> _Exercise_
Reproduce the records below exactly, but only between the lines holding "have hu : (l₂" and "(fun s t hst", inclusive.

Content starts

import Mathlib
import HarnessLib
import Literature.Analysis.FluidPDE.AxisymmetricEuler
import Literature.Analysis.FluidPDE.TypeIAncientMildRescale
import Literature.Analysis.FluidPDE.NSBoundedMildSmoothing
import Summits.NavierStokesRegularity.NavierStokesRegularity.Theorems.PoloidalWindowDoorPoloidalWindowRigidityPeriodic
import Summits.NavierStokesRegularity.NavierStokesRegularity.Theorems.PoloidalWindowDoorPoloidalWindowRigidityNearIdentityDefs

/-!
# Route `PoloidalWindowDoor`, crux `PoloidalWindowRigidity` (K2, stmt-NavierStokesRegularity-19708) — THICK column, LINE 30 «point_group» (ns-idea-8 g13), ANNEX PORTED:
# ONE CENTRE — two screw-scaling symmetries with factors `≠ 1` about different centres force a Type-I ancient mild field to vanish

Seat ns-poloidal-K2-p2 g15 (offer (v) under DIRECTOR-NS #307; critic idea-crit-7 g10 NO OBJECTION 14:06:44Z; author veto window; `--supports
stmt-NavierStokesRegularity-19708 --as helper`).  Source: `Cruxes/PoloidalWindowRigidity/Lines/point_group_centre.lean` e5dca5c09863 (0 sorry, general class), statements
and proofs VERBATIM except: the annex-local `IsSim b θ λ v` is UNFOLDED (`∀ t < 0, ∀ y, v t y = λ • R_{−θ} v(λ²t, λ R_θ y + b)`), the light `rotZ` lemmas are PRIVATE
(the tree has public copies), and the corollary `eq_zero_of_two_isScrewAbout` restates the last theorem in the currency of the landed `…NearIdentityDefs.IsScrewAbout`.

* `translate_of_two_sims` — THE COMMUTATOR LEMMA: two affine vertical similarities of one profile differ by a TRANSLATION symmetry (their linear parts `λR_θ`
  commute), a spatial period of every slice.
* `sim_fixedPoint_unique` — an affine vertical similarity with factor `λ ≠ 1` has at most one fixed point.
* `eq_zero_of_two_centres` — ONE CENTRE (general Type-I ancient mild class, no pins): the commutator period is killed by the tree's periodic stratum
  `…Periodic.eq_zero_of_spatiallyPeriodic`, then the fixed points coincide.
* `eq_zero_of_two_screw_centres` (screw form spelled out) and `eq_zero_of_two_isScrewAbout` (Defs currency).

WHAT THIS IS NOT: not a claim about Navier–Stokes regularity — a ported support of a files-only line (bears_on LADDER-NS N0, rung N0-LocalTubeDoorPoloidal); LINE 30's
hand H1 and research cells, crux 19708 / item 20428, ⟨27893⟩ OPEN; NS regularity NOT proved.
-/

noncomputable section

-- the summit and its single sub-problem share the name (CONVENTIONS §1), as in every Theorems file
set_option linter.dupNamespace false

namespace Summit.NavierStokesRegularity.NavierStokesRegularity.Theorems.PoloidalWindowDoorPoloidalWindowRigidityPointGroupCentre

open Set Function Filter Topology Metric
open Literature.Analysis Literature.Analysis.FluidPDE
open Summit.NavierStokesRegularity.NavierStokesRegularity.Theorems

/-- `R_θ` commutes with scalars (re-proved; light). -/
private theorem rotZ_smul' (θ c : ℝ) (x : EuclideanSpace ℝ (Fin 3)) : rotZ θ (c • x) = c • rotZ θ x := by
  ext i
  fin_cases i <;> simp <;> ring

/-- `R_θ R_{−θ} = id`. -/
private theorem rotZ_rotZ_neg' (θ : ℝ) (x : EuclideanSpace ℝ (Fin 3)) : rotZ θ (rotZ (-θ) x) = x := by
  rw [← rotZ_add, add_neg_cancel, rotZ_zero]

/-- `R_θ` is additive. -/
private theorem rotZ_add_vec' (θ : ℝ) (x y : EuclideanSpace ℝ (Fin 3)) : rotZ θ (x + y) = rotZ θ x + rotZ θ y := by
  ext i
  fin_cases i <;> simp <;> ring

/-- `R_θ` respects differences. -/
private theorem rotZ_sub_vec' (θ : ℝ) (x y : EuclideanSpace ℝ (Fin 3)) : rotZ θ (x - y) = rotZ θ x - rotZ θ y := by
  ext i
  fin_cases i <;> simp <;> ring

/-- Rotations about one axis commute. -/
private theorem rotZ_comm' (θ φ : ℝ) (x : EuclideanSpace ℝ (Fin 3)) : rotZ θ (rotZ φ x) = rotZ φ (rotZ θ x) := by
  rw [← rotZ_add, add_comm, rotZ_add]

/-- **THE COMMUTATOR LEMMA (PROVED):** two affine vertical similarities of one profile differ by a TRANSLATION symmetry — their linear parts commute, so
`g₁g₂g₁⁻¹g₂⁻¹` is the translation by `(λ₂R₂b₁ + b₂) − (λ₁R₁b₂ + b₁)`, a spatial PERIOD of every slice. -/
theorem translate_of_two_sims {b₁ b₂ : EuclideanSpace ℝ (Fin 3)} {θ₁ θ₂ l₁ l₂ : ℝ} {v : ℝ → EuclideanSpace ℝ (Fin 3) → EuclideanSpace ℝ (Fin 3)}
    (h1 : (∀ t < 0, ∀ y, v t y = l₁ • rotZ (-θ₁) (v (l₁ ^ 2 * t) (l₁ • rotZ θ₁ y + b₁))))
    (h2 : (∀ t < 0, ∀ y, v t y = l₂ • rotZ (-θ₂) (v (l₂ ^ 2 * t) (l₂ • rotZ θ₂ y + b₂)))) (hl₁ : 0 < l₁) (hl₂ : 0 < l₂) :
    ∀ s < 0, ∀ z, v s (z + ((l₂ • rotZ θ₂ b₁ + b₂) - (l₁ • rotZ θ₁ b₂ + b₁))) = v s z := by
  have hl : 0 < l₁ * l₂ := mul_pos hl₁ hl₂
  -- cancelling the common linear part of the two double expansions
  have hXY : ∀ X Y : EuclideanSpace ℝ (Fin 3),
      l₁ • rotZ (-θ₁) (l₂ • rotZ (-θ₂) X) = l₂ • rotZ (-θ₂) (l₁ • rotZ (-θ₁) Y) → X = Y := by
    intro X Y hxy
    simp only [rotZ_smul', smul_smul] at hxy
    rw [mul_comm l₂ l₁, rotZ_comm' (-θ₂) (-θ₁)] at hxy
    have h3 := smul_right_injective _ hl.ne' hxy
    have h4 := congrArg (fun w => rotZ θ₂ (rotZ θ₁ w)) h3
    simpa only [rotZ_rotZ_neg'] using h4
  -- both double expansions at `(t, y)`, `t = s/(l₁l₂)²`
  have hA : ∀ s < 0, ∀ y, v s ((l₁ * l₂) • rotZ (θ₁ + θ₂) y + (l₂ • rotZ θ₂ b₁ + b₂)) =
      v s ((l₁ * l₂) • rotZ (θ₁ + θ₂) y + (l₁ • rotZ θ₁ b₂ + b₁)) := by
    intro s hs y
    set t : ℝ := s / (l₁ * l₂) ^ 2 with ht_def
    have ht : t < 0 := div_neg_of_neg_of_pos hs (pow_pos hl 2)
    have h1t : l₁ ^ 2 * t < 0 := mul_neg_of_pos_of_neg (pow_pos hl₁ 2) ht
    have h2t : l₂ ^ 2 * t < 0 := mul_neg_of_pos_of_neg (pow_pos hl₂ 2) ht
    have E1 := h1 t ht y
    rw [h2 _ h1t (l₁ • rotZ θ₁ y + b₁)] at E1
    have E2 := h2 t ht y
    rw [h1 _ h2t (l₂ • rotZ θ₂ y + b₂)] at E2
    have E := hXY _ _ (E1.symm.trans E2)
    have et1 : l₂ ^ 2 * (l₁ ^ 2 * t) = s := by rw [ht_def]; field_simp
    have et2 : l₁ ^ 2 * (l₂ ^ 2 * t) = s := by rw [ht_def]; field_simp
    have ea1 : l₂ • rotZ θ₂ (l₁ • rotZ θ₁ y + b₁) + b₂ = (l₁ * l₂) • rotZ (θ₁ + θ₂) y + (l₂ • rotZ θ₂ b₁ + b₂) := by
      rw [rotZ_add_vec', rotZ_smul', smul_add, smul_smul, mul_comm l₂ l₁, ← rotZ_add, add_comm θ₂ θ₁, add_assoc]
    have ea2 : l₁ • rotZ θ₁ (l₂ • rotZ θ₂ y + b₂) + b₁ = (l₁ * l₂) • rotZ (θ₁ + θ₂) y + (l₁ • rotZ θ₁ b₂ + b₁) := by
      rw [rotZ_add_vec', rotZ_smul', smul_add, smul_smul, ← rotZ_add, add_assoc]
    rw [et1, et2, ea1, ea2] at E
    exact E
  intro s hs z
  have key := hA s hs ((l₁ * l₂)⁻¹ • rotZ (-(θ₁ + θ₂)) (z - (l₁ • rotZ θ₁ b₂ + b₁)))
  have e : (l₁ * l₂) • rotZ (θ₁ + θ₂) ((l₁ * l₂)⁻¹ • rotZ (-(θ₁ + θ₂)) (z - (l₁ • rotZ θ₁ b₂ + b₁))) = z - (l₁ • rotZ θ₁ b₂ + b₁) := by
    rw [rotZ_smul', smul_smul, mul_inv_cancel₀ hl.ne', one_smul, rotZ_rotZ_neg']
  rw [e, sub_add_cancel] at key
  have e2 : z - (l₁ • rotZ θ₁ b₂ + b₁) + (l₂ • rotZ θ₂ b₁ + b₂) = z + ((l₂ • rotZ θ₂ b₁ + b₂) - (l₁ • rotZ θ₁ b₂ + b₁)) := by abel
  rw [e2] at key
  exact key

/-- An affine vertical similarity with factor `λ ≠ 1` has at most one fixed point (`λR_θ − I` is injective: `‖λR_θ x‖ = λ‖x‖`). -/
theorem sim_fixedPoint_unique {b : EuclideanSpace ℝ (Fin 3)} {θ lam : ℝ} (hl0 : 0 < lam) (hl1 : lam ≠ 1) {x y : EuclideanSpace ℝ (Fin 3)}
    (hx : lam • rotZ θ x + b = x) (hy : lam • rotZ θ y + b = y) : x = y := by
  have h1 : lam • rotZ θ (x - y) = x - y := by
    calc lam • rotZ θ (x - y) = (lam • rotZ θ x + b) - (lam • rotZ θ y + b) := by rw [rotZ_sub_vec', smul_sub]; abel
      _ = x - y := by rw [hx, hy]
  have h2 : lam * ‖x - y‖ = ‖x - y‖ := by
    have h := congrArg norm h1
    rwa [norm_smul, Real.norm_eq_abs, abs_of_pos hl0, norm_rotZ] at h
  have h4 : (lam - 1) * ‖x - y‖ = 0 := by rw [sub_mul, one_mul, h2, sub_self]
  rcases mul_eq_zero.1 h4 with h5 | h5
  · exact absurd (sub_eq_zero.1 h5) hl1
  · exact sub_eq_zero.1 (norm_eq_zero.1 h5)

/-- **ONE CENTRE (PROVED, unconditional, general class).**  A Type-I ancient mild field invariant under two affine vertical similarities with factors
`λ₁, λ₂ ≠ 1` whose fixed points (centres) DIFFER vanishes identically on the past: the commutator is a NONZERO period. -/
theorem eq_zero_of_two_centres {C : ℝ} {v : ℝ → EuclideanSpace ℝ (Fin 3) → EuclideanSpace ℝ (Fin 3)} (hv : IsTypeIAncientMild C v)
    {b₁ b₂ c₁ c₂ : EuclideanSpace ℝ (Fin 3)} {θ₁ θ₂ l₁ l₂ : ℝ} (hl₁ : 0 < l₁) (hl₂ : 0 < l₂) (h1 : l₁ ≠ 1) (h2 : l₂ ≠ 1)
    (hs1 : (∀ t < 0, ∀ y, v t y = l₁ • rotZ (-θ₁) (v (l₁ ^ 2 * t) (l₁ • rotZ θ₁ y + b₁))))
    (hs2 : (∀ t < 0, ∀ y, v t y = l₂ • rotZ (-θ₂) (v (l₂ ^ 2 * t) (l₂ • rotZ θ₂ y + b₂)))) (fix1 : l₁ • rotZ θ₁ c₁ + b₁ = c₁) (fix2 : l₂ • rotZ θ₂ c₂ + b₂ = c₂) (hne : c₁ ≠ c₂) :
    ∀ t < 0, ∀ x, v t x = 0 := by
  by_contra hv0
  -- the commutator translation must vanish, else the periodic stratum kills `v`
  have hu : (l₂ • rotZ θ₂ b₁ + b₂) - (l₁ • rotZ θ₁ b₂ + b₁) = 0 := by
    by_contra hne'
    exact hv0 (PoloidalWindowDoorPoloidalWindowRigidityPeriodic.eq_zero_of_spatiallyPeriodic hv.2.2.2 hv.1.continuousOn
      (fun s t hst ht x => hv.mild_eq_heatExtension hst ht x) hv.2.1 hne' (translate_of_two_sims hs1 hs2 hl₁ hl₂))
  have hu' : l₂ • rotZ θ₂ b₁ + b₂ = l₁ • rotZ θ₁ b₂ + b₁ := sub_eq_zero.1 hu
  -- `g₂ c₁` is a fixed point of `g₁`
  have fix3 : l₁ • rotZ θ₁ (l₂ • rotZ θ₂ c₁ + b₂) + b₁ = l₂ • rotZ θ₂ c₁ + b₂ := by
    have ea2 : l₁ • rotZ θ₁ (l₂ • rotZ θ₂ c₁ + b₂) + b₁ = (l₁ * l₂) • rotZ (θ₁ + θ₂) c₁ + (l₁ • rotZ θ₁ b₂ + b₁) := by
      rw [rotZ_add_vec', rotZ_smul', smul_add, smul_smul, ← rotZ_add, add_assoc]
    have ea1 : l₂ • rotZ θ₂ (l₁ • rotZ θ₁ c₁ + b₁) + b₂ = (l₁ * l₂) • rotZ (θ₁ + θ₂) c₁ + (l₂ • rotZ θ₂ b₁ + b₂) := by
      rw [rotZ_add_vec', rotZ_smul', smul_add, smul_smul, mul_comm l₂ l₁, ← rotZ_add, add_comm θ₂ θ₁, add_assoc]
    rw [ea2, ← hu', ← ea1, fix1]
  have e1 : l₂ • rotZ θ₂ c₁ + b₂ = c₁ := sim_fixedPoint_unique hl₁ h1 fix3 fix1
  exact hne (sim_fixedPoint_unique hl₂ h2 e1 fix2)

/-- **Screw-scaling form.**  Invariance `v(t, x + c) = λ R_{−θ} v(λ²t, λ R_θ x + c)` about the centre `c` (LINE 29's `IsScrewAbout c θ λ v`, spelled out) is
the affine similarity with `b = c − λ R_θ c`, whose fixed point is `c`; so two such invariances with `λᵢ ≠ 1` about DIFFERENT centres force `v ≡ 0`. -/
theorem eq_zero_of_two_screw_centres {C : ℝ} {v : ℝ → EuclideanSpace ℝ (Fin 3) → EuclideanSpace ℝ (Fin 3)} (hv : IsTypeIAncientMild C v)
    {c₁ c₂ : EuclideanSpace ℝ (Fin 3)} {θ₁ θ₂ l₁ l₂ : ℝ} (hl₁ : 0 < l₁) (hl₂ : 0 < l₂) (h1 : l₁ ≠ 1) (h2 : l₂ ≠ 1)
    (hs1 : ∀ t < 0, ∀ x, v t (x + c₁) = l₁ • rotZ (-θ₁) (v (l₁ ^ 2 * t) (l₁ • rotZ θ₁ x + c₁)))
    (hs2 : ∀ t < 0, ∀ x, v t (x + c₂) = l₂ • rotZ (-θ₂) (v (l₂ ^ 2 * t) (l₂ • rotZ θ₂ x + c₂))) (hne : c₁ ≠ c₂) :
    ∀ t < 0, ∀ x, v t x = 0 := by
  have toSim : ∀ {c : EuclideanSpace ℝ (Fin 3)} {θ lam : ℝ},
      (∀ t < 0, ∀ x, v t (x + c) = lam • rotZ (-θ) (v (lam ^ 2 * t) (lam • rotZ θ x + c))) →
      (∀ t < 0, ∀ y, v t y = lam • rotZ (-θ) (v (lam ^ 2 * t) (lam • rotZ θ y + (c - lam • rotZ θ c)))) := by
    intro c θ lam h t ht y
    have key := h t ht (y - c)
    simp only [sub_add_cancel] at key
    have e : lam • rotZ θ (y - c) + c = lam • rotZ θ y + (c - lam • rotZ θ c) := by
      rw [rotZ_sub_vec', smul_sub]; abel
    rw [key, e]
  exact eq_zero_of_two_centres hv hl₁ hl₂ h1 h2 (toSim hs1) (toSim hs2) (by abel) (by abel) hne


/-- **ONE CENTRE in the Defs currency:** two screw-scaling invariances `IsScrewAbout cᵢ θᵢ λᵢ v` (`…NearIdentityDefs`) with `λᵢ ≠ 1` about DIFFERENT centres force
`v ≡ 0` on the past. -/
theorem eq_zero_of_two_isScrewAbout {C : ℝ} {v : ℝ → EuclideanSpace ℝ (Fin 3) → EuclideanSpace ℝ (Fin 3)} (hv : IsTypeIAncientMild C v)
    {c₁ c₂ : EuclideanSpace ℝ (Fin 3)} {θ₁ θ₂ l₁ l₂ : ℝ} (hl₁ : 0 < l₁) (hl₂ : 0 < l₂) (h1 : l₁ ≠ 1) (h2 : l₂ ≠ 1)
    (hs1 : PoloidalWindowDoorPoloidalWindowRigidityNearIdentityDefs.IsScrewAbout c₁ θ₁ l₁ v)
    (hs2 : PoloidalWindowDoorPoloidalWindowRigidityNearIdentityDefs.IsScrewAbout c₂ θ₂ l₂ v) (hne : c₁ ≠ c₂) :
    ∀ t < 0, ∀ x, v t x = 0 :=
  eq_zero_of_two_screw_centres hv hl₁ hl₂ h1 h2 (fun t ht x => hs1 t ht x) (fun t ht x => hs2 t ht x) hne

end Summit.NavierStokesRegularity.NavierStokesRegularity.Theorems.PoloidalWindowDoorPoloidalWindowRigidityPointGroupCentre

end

Content ends

> _Your solution_
  have hu : (l₂ • rotZ θ₂ b₁ + b₂) - (l₁ • rotZ θ₁ b₂ + b₁) = 0 := by
    by_contra hne'
    exact hv0 (PoloidalWindowDoorPoloidalWindowRigidityPeriodic.eq_zero_of_spatiallyPeriodic hv.2.2.2 hv.1.continuousOn
      (fun s t hst ht x => hv.mild_eq_heatExtension hst ht x) hv.2.1 hne' (translate_of_two_sims hs1 hs2 hl₁ hl₂))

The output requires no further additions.